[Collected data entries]
/---

import Summits.CriticalPhenomena.PercolationContinuityZ3.Theorems.SahiMasterFamilyFCombOneSharedData
import Summits.CriticalPhenomena.PercolationContinuityZ3.Theorems.PercNearOneGluingNoHeavyLowerTailThreePartitionVOrderUnitMatchingFinset

/-!
# SCHEME Σ: the unit map `φ` of a one-shared-coordinate pair and its target signature (support file)

Support file (prover seat `prim-bnk-2`, gen 31–32; `--supports stmt-CriticalPhenomena-4575`).  Plan:
`run/shared/lean/prim/prim-l12/prim-bnk-2/SIGMA-ASSEMBLY-PLAN.md`; proof document `PROOF-THEOREM-I1.md` §2 (the nine source
classes (S1)–(S9)) and §3 (injectivity by target signatures).

A one-shared-coordinate pair is packaged as `OneShared ι`: coordinate blocks `I`, `J`, the shared coordinate `e`, and the two
families `B` (depends on `I + e`) and `C` (depends on `J + e`) of finsets, up-closed.  Using the chosen data of `…OneSharedData`
(`dataI`, `dataJ`, `kh`, `rout`) this file DEFINES the map `φ` on typed units `((x, y), t)` (faces `(x,y)`, `z = (x ∪ y)ᶜ`,
`t = 0,1,2` for `T1, T2, T3`; unit sets `ThreePartition.negUnitSetF` / `posUnitSetF` of `…VOrderUnitMatchingFinset`) by the case
table of the proof document; outside the intended branches `φ u = u`.  It also defines the **target signature** `sig` (which of the
thirteen target classes a unit belongs to), the tool of the injectivity proof.  Admissibility and injectivity (PROOF-THEOREM-I1 §2
✓adm, §3) are proved in the companion files.  Definitions, with their unfolding / evaluation lemmas; no `sorry`.
-/

namespace Summit.CriticalPhenomena.PercolationContinuityZ3.Theorems

namespace SahiFComb.Shift

open Finset FinsetFamily
open scoped Classical

variable {ι : Type*} [Fintype ι] [DecidableEq ι] [LinearOrder ι]

/-- A one-shared-coordinate pair (PROOF-THEOREM-I1 §0): disjoint blocks `I, J` and the shared coordinate `e ∉ I ∪ J`
covering the ground type, and two up-closed families of finsets, `B` depending only on the coordinates `I + e` and `C`
depending only on `J + e`. [this work] -/
structure OneShared (ι : Type*) [Fintype ι] [DecidableEq ι] [LinearOrder ι] where
  /-- the `I`-block -/
  I : Finset ι
  /-- the `J`-block -/
  J : Finset ι
  /-- the shared coordinate -/
  e : ι
  /-- the family `B = 𝒱` as finsets -/
  B : Finset (Finset ι)
  /-- the family `C = 𝒲` as finsets -/
  C : Finset (Finset ι)
  hBup : ∀ s ∈ B, ∀ s', s ⊆ s' → s' ⊆ (univ : Finset ι) → s' ∈ B
  hCup : ∀ s ∈ C, ∀ s', s ⊆ s' → s' ⊆ (univ : Finset ι) → s' ∈ C
  hIJ : Disjoint I J
  heI : e ∉ I
  heJ : e ∉ J
  hcov : ∀ i, i = e ∨ i ∈ I ∨ i ∈ J
  hdepB : ∀ s : Finset ι, s ∈ B ↔ s ∩ insert e I ∈ B
  hdepC : ∀ s : Finset ι, s ∈ C ↔ s ∩ insert e J ∈ C

namespace OneShared

variable (S : OneShared ι)

/-- I-side cube data of a column with second part `y`: cube `R = I \ (y ∩ I)`, list `R.sort`. [this work] -/
noncomputable def dataI (y : Finset ι) : CubeData (S.I \ (y ∩ S.I)) S.e S.B ((S.I \ (y ∩ S.I)).sort (· ≤ ·)) :=
  cubeData S.hBup (subset_univ _) (mem_univ _) (sort_nodup _ _) (fun _ ha => (mem_sort _).1 ha)
    (fun _ ha => (mem_sort _).2 ha)

/-- J-side cube data on the cube `J \ v` (columns: `v = y ∩ J`; rows: `v = x ∩ J`), list `(J.sort).filter (· ∈ J \ v)`. [this work] -/
noncomputable def dataJ (v : Finset ι) : CubeData (S.J \ v) S.e S.C ((S.J.sort (· ≤ ·)).filter (· ∈ S.J \ v)) :=
  cubeData S.hCup (subset_univ _) (mem_univ _) (sort_filter_enumerates S.J v).1 (sort_filter_enumerates S.J v).2.1
    (sort_filter_enumerates S.J v).2.2

/-- Row Kleitman–Hall data on the cube `(J \ xJ) + e` (the family `C′` of PROOF-THEOREM-I1). [this work] -/
noncomputable def kh (xJ : Finset ι) : KHData (insert S.e (S.J \ xJ)) S.C := khData S.hCup (subset_univ _)

/-- The routing data of LEMMA J**. [this work] -/
noncomputable def rout : RoutingData S.J S.e S.C := routingData S.J S.e S.C

/-- The leaver target (class S9b): for a unit at the face `(x, y)` with `x_J = x ∩ J`, `y_J = y ∩ J`, `z_J = (J \ x_J) \ y_J` and
slot `(w', t') = ρ (x_J, z_J)`: the `T1⁺` unit at `(Φ_ℓ(x_I) ∪ t' ∪ {e}, (y ∩ I) ∪ w')`. [this work] -/
noncomputable def leaverMap (u : (Finset ι × Finset ι) × ℕ) : (Finset ι × Finset ι) × ℕ :=
  if h𝓟 : (u.1.1 ∩ S.J, (S.J \ (u.1.1 ∩ S.J)) \ (u.1.2 ∩ S.J)) ∈ S.rout.𝓟 then
    if hI : u.1.1 ∩ S.I ∈ (secHigh (S.I \ (u.1.2 ∩ S.I)) S.e S.B \ secLow (S.I \ (u.1.2 ∩ S.I)) S.B).image
        fun t => (S.I \ (u.1.2 ∩ S.I)) \ t then
      (((((S.dataI u.1.2).Φl ⟨u.1.1 ∩ S.I, hI⟩ : Finset ι) ∪
          ((S.rout.ρ ⟨_, h𝓟⟩ : ↥S.rout.𝓟) : Finset ι × Finset ι).2) ∪ {S.e},
        (u.1.2 ∩ S.I) ∪ ((S.rout.ρ ⟨_, h𝓟⟩ : ↥S.rout.𝓟) : Finset ι × Finset ι).1), 0)
    else u
  else u

/-- The leaver class (S9b), as a set of units: `T3⁻` units with `e ∈ z`, `z_I ∉ B⁰` and `y_J ∈ A_{x_J}`. [this work] -/
def leaverSet : Set ((Finset ι × Finset ι) × ℕ) :=
  {u | u ∈ ThreePartition.negUnitSetF S.B S.C ∧ u.2 = 2 ∧ S.e ∉ u.1.1 ∧ S.e ∉ u.1.2 ∧
    (S.I \ (u.1.2 ∩ S.I)) \ (u.1.1 ∩ S.I) ∉ secLow (S.I \ (u.1.2 ∩ S.I)) S.B ∧
    u.1.2 ∩ S.J ∈ (S.dataJ (u.1.1 ∩ S.J)).A}

/-- Membership in the leaver class, unfolded. [this work] -/
theorem mem_leaverSet (u : (Finset ι × Finset ι) × ℕ) :
    u ∈ S.leaverSet ↔ u ∈ ThreePartition.negUnitSetF S.B S.C ∧ u.2 = 2 ∧ S.e ∉ u.1.1 ∧ S.e ∉ u.1.2 ∧
      (S.I \ (u.1.2 ∩ S.I)) \ (u.1.1 ∩ S.I) ∉ secLow (S.I \ (u.1.2 ∩ S.I)) S.B ∧
      u.1.2 ∩ S.J ∈ (S.dataJ (u.1.1 ∩ S.J)).A := Iff.rfl

/-- The set of leaver targets (used for the displacement rule of class S4b). [this work] -/
noncomputable def leaverTargets : Finset ((Finset ι × Finset ι) × ℕ) :=
  ((univ : Finset (Finset ι × Finset ι)).filter fun q => (q, 2) ∈ S.leaverSet).image fun q => S.leaverMap (q, 2)

/-- **The unit map `φ` of SCHEME Σ** (PROOF-THEOREM-I1 §2).  Notation for `u = ((x, y), t)`: `η = y ∩ I`, `R = I \ η`,
`x_I = x ∩ I`; `w = y ∩ J`, `x_J = x ∩ J`, `y_J = y ∩ J`; the I-data of the column are `dataI y` (cube `R`), the J-data of the
column `dataJ w` (cube `J \ w`), the row data `dataJ x_J` (cube `J \ x_J`) and `kh x_J`. [this work] -/
noncomputable def phi (u : (Finset ι × Finset ι) × ℕ) : (Finset ι × Finset ι) × ℕ :=
  let x := u.1.1
  let y := u.1.2
  let R := S.I \ (y ∩ S.I)
  let xI := x ∩ S.I
  let Rw := S.J \ (y ∩ S.J)
  let xJ := x ∩ S.J
  let yJ := y ∩ S.J
  let dI := S.dataI y
  let dJ := S.dataJ (y ∩ S.J)
  let dR := S.dataJ (x ∩ S.J)
  if u.2 = 0 then
    if S.e ∈ y then
      -- (S1) column Kleitman–Hall for `B⁰|_R`
      if h : xI ∈ (secLow R S.B).image (fun t => R \ t) \ secLow R S.B then
        (((x \ S.I) ∪ (dI.g₀ ⟨xI, h⟩ : Finset ι), y), 0) else u
    else if S.e ∈ x then
      -- (S3) `Φ_c`
      if h : xI ∈ (secLow R S.B).image (fun t => R \ t) \ secHigh R S.e S.B then
        (((x \ S.I) ∪ (dI.Φc ⟨xI, h⟩ : Finset ι), y), 0) else u
    else
      -- (S4) `e ∈ z`
      if h : xI ∈ dI.A then
        -- (S4b) preferred `G_T` (move `e` to `x`), displaced to `τ` (type `T2⁺`) if a leaver takes the unit
        if (((x \ S.I) ∪ (dI.GT ⟨xI, h⟩ : Finset ι) ∪ {S.e}, y), 0) ∈ S.leaverTargets then
          (((x \ S.I) ∪ (dI.τ ⟨xI, h⟩ : Finset ι) ∪ {S.e}, y), 1)
        else (((x \ S.I) ∪ (dI.GT ⟨xI, h⟩ : Finset ι) ∪ {S.e}, y), 0)
      else if h' : xI ∈ ((secHigh R S.e S.B).image (fun t => R \ t) \ secLow R S.B) \ dI.A then
        -- (S4a) `G_b`
        (((x \ S.I) ∪ (dI.Gb ⟨xI, h'⟩ : Finset ι), y), 0)
      else u
  else if u.2 = 1 then
    if S.e ∈ y then
      -- (S2) column Kleitman–Hall for `C⁰|_{J \ w}`
      if h : xJ ∈ (secLow Rw S.C).image (fun t => Rw \ t) \ secLow Rw S.C then
        (((x \ S.J) ∪ (dJ.g₀ ⟨xJ, h⟩ : Finset ι), y), 1) else u
    else if S.e ∈ x then
      -- (S5) `Φ′_w`
      if h : xJ ∈ (secLow Rw S.C).image (fun t => Rw \ t) \ secHigh Rw S.e S.C then
        (((x \ S.J) ∪ (dJ.Φc ⟨xJ, h⟩ : Finset ι), y), 1) else u
    else
      if h : xJ ∈ dJ.A then
        -- (S6b) `G′_w`, `e` moves to `x`
        (((x \ S.J) ∪ (dJ.GT ⟨xJ, h⟩ : Finset ι) ∪ {S.e}, y), 1)
      else if h' : xJ ∈ ((secHigh Rw S.e S.C).image (fun t => Rw \ t) \ secLow Rw S.C) \ dJ.A then
        -- (S6a) `M_w`
        (((x \ S.J) ∪ (dJ.Gb ⟨xJ, h'⟩ : Finset ι), y), 1)
      else u
  else if u.2 = 2 then
    if S.e ∈ x then
      -- (S7) row Kleitman–Hall for `C⁰|_{J \ x_J}`
      if h : yJ ∈ (secLow (S.J \ xJ) S.C).image (fun t => (S.J \ xJ) \ t) \ secLow (S.J \ xJ) S.C then
        ((x, (y \ S.J) ∪ (dR.g₀ ⟨yJ, h⟩ : Finset ι)), 2) else u
    else if R \ xI ∈ secLow R S.B then
      -- (S8) `z_I ∈ B⁰`: full row Kleitman–Hall on `(J \ x_J) + e`, applied to `ỹ = y \ I`
      if h : y \ S.I ∈ (secLow (insert S.e (S.J \ xJ)) S.C).image (fun t => insert S.e (S.J \ xJ) \ t) \
          secLow (insert S.e (S.J \ xJ)) S.C then
        ((x, (y ∩ S.I) ∪ ((S.kh xJ).g ⟨y \ S.I, h⟩ : Finset ι)), 2) else u
    else if u ∈ S.leaverSet then
      -- (S9b) leaver
      S.leaverMap u
    else if h : yJ ∈ ((secHigh (S.J \ xJ) S.e S.C).image (fun t => (S.J \ xJ) \ t) \ secLow (S.J \ xJ) S.C) \ dR.A then
      -- (S9a) `M_{x_J}`
      ((x, (y \ S.J) ∪ (dR.Gb ⟨yJ, h⟩ : Finset ι)), 2)
    else u
  else u

/-- **Target signature** (PROOF-THEOREM-I1 §3).  For a unit `v = ((x', y'), t')` with `η' = y' ∩ I`, `R' = I \ η'`,
`R'_w = J \ (y' ∩ J)`: the class of sources of `φ` that can produce `v` — `1` (S1), `2` (S2), `3` (S3), `4` (S4a),
`5` (S4b, preferred unit `π`), `6` (S4b, displaced unit `α`), `7` (S5), `8` (S6a), `9` (S6b), `10` (S7), `11` (S8), `12` (S9a),
`13` (S9b) — read off from `t'`, the position of `e`, and the classes `x'_I ∈ T = σ_{R'} A`, `x'_J ∈ T_w = σ A_w`,
`x'_I ∈ B⁰|_{R'}`, `z'_I ∈ B⁰|_{R'}`, `v ∈ leaverTargets`.  `sig (φ u)` determines the class of a negative unit `u`, and `φ` is
injective on each class (companion files). [this work] -/
noncomputable def sig (v : (Finset ι × Finset ι) × ℕ) : ℕ :=
  let x := v.1.1
  let y := v.1.2
  let R := S.I \ (y ∩ S.I)
  let Rw := S.J \ (y ∩ S.J)
  if v.2 = 0 then
    if S.e ∈ y then 1
    else if S.e ∈ x then
      if x ∩ S.I ∈ (S.dataI y).A.image (fun t => R \ t) then (if v ∈ S.leaverTargets then 13 else 5) else 3
    else 4
  else if v.2 = 1 then
    if S.e ∈ y then 2
    else if S.e ∈ x then
      if x ∩ S.J ∈ (S.dataJ (y ∩ S.J)).A.image (fun t => Rw \ t) then (if x ∩ S.I ∈ secLow R S.B then 9 else 6) else 7
    else 8
  else
    if S.e ∈ x then 10 else if R \ (x ∩ S.I) ∈ secLow R S.B then 11 else 12

/-! ### Evaluation of the signature -/

section Sig

variable {v : (Finset ι × Finset ι) × ℕ}

/-- `sig = 1`: type `T1`, `e ∈ y'`. [this work] -/
theorem sig_eq_1 (ht : v.2 = 0) (hey : S.e ∈ v.1.2) : S.sig v = 1 := by
  unfold sig; simp only [ht, hey, if_true]

/-- `sig = 3`: type `T1`, `e ∈ x'`, `x'_I ∉ T`. [this work] -/
theorem sig_eq_3 (ht : v.2 = 0) (hey : S.e ∉ v.1.2) (hex : S.e ∈ v.1.1)
    (hT : v.1.1 ∩ S.I ∉ (S.dataI v.1.2).A.image (fun t => (S.I \ (v.1.2 ∩ S.I)) \ t)) : S.sig v = 3 := by
  unfold sig; simp only [ht, hey, hex, hT, if_true, if_false]

/-- `sig = 4`: type `T1`, `e ∈ z'`. [this work] -/
theorem sig_eq_4 (ht : v.2 = 0) (hey : S.e ∉ v.1.2) (hex : S.e ∉ v.1.1) : S.sig v = 4 := by
  unfold sig; simp only [ht, hey, hex, if_true, if_false]

/-- `sig = 5`: type `T1`, `e ∈ x'`, `x'_I ∈ T`, not a leaver target. [this work] -/
theorem sig_eq_5 (ht : v.2 = 0) (hey : S.e ∉ v.1.2) (hex : S.e ∈ v.1.1)
    (hT : v.1.1 ∩ S.I ∈ (S.dataI v.1.2).A.image (fun t => (S.I \ (v.1.2 ∩ S.I)) \ t)) (hL : v ∉ S.leaverTargets) :
    S.sig v = 5 := by
  unfold sig; simp only [ht, hey, hex, hT, hL, if_true, if_false]

/-- `sig = 13`: type `T1`, `e ∈ x'`, `x'_I ∈ T`, a leaver target. [this work] -/
theorem sig_eq_13 (ht : v.2 = 0) (hey : S.e ∉ v.1.2) (hex : S.e ∈ v.1.1)
    (hT : v.1.1 ∩ S.I ∈ (S.dataI v.1.2).A.image (fun t => (S.I \ (v.1.2 ∩ S.I)) \ t)) (hL : v ∈ S.leaverTargets) :
    S.sig v = 13 := by
  unfold sig; simp only [ht, hey, hex, hT, hL, if_true, if_false]

/-- `sig = 2`: type `T2`, `e ∈ y'`. [this work] -/
theorem sig_eq_2 (ht : v.2 = 1) (hey : S.e ∈ v.1.2) : S.sig v = 2 := by
  unfold sig; simp only [ht, hey, if_true, if_false, Nat.one_ne_zero]

/-- `sig = 7`: type `T2`, `e ∈ x'`, `x'_J ∉ T_w`. [this work] -/
theorem sig_eq_7 (ht : v.2 = 1) (hey : S.e ∉ v.1.2) (hex : S.e ∈ v.1.1)
    (hT : v.1.1 ∩ S.J ∉ (S.dataJ (v.1.2 ∩ S.J)).A.image (fun t => (S.J \ (v.1.2 ∩ S.J)) \ t)) : S.sig v = 7 := by
  unfold sig; simp only [ht, hey, hex, hT, if_true, if_false, Nat.one_ne_zero]

/-- `sig = 8`: type `T2`, `e ∈ z'`. [this work] -/
theorem sig_eq_8 (ht : v.2 = 1) (hey : S.e ∉ v.1.2) (hex : S.e ∉ v.1.1) : S.sig v = 8 := by
  unfold sig; simp only [ht, hey, hex, if_true, if_false, Nat.one_ne_zero]

/-- `sig = 9`: type `T2`, `e ∈ x'`, `x'_J ∈ T_w`, `x'_I ∈ B⁰|_{R'}`. [this work] -/
theorem sig_eq_9 (ht : v.2 = 1) (hey : S.e ∉ v.1.2) (hex : S.e ∈ v.1.1)
    (hT : v.1.1 ∩ S.J ∈ (S.dataJ (v.1.2 ∩ S.J)).A.image (fun t => (S.J \ (v.1.2 ∩ S.J)) \ t))
    (hP : v.1.1 ∩ S.I ∈ secLow (S.I \ (v.1.2 ∩ S.I)) S.B) : S.sig v = 9 := by
  unfold sig; simp only [ht, hey, hex, hT, hP, if_true, if_false, Nat.one_ne_zero]

/-- `sig = 6`: type `T2`, `e ∈ x'`, `x'_J ∈ T_w`, `x'_I ∉ B⁰|_{R'}`. [this work] -/
theorem sig_eq_6 (ht : v.2 = 1) (hey : S.e ∉ v.1.2) (hex : S.e ∈ v.1.1)
    (hT : v.1.1 ∩ S.J ∈ (S.dataJ (v.1.2 ∩ S.J)).A.image (fun t => (S.J \ (v.1.2 ∩ S.J)) \ t))
    (hP : v.1.1 ∩ S.I ∉ secLow (S.I \ (v.1.2 ∩ S.I)) S.B) : S.sig v = 6 := by
  unfold sig; simp only [ht, hey, hex, hT, hP, if_true, if_false, Nat.one_ne_zero]

/-- `sig = 10`: type `T3`, `e ∈ x'`. [this work] -/
theorem sig_eq_10 (ht : v.2 = 2) (hex : S.e ∈ v.1.1) : S.sig v = 10 := by
  unfold sig
  simp only [ht, hex, if_true, if_false, show ((2 : ℕ) = 0) = False by simp, show ((2 : ℕ) = 1) = False by simp]

/-- `sig = 11`: type `T3`, `e ∉ x'`, `z'_I ∈ B⁰|_{R'}`. [this work] -/
theorem sig_eq_11 (ht : v.2 = 2) (hex : S.e ∉ v.1.1)
    (hP : (S.I \ (v.1.2 ∩ S.I)) \ (v.1.1 ∩ S.I) ∈ secLow (S.I \ (v.1.2 ∩ S.I)) S.B) : S.sig v = 11 := by
  unfold sig
  simp only [ht, hex, hP, if_true, if_false, show ((2 : ℕ) = 0) = False by simp, show ((2 : ℕ) = 1) = False by simp]

/-- `sig = 12`: type `T3`, `e ∉ x'`, `z'_I ∉ B⁰|_{R'}`. [this work] -/
theorem sig_eq_12 (ht : v.2 = 2) (hex : S.e ∉ v.1.1)
    (hP : (S.I \ (v.1.2 ∩ S.I)) \ (v.1.1 ∩ S.I) ∉ secLow (S.I \ (v.1.2 ∩ S.I)) S.B) : S.sig v = 12 := by
  unfold sig
  simp only [ht, hex, hP, if_false, show ((2 : ℕ) = 0) = False by simp, show ((2 : ℕ) = 1) = False by simp]

end Sig

end OneShared

end SahiFComb.Shift

end Summit.CriticalPhenomena.PercolationContinuityZ3.Theorems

\---

**TASK DIRECTIONS:**
In the data above, start at the line that has "let xI := x ∩ S.I", stop after the line that has "if h : xI ∈ dI.A then", and print every line in between exactly as it stands.

**REPLY:**
  let xI := x ∩ S.I
  let Rw := S.J \ (y ∩ S.J)
  let xJ := x ∩ S.J
  let yJ := y ∩ S.J
  let dI := S.dataI y
  let dJ := S.dataJ (y ∩ S.J)
  let dR := S.dataJ (x ∩ S.J)
  if u.2 = 0 then
    if S.e ∈ y then
      -- (S1) column Kleitman–Hall for `B⁰|_R`
      if h : xI ∈ (secLow R S.B).image (fun t => R \ t) \ secLow R S.B then
        (((x \ S.I) ∪ (dI.g₀ ⟨xI, h⟩ : Finset ι), y), 0) else u
    else if S.e ∈ x then
      -- (S3) `Φ_c`
      if h : xI ∈ (secLow R S.B).image (fun t => R \ t) \ secHigh R S.e S.B then
        (((x \ S.I) ∪ (dI.Φc ⟨xI, h⟩ : Finset ι), y), 0) else u
    else
      -- (S4) `e ∈ z`
      if h : xI ∈ dI.A then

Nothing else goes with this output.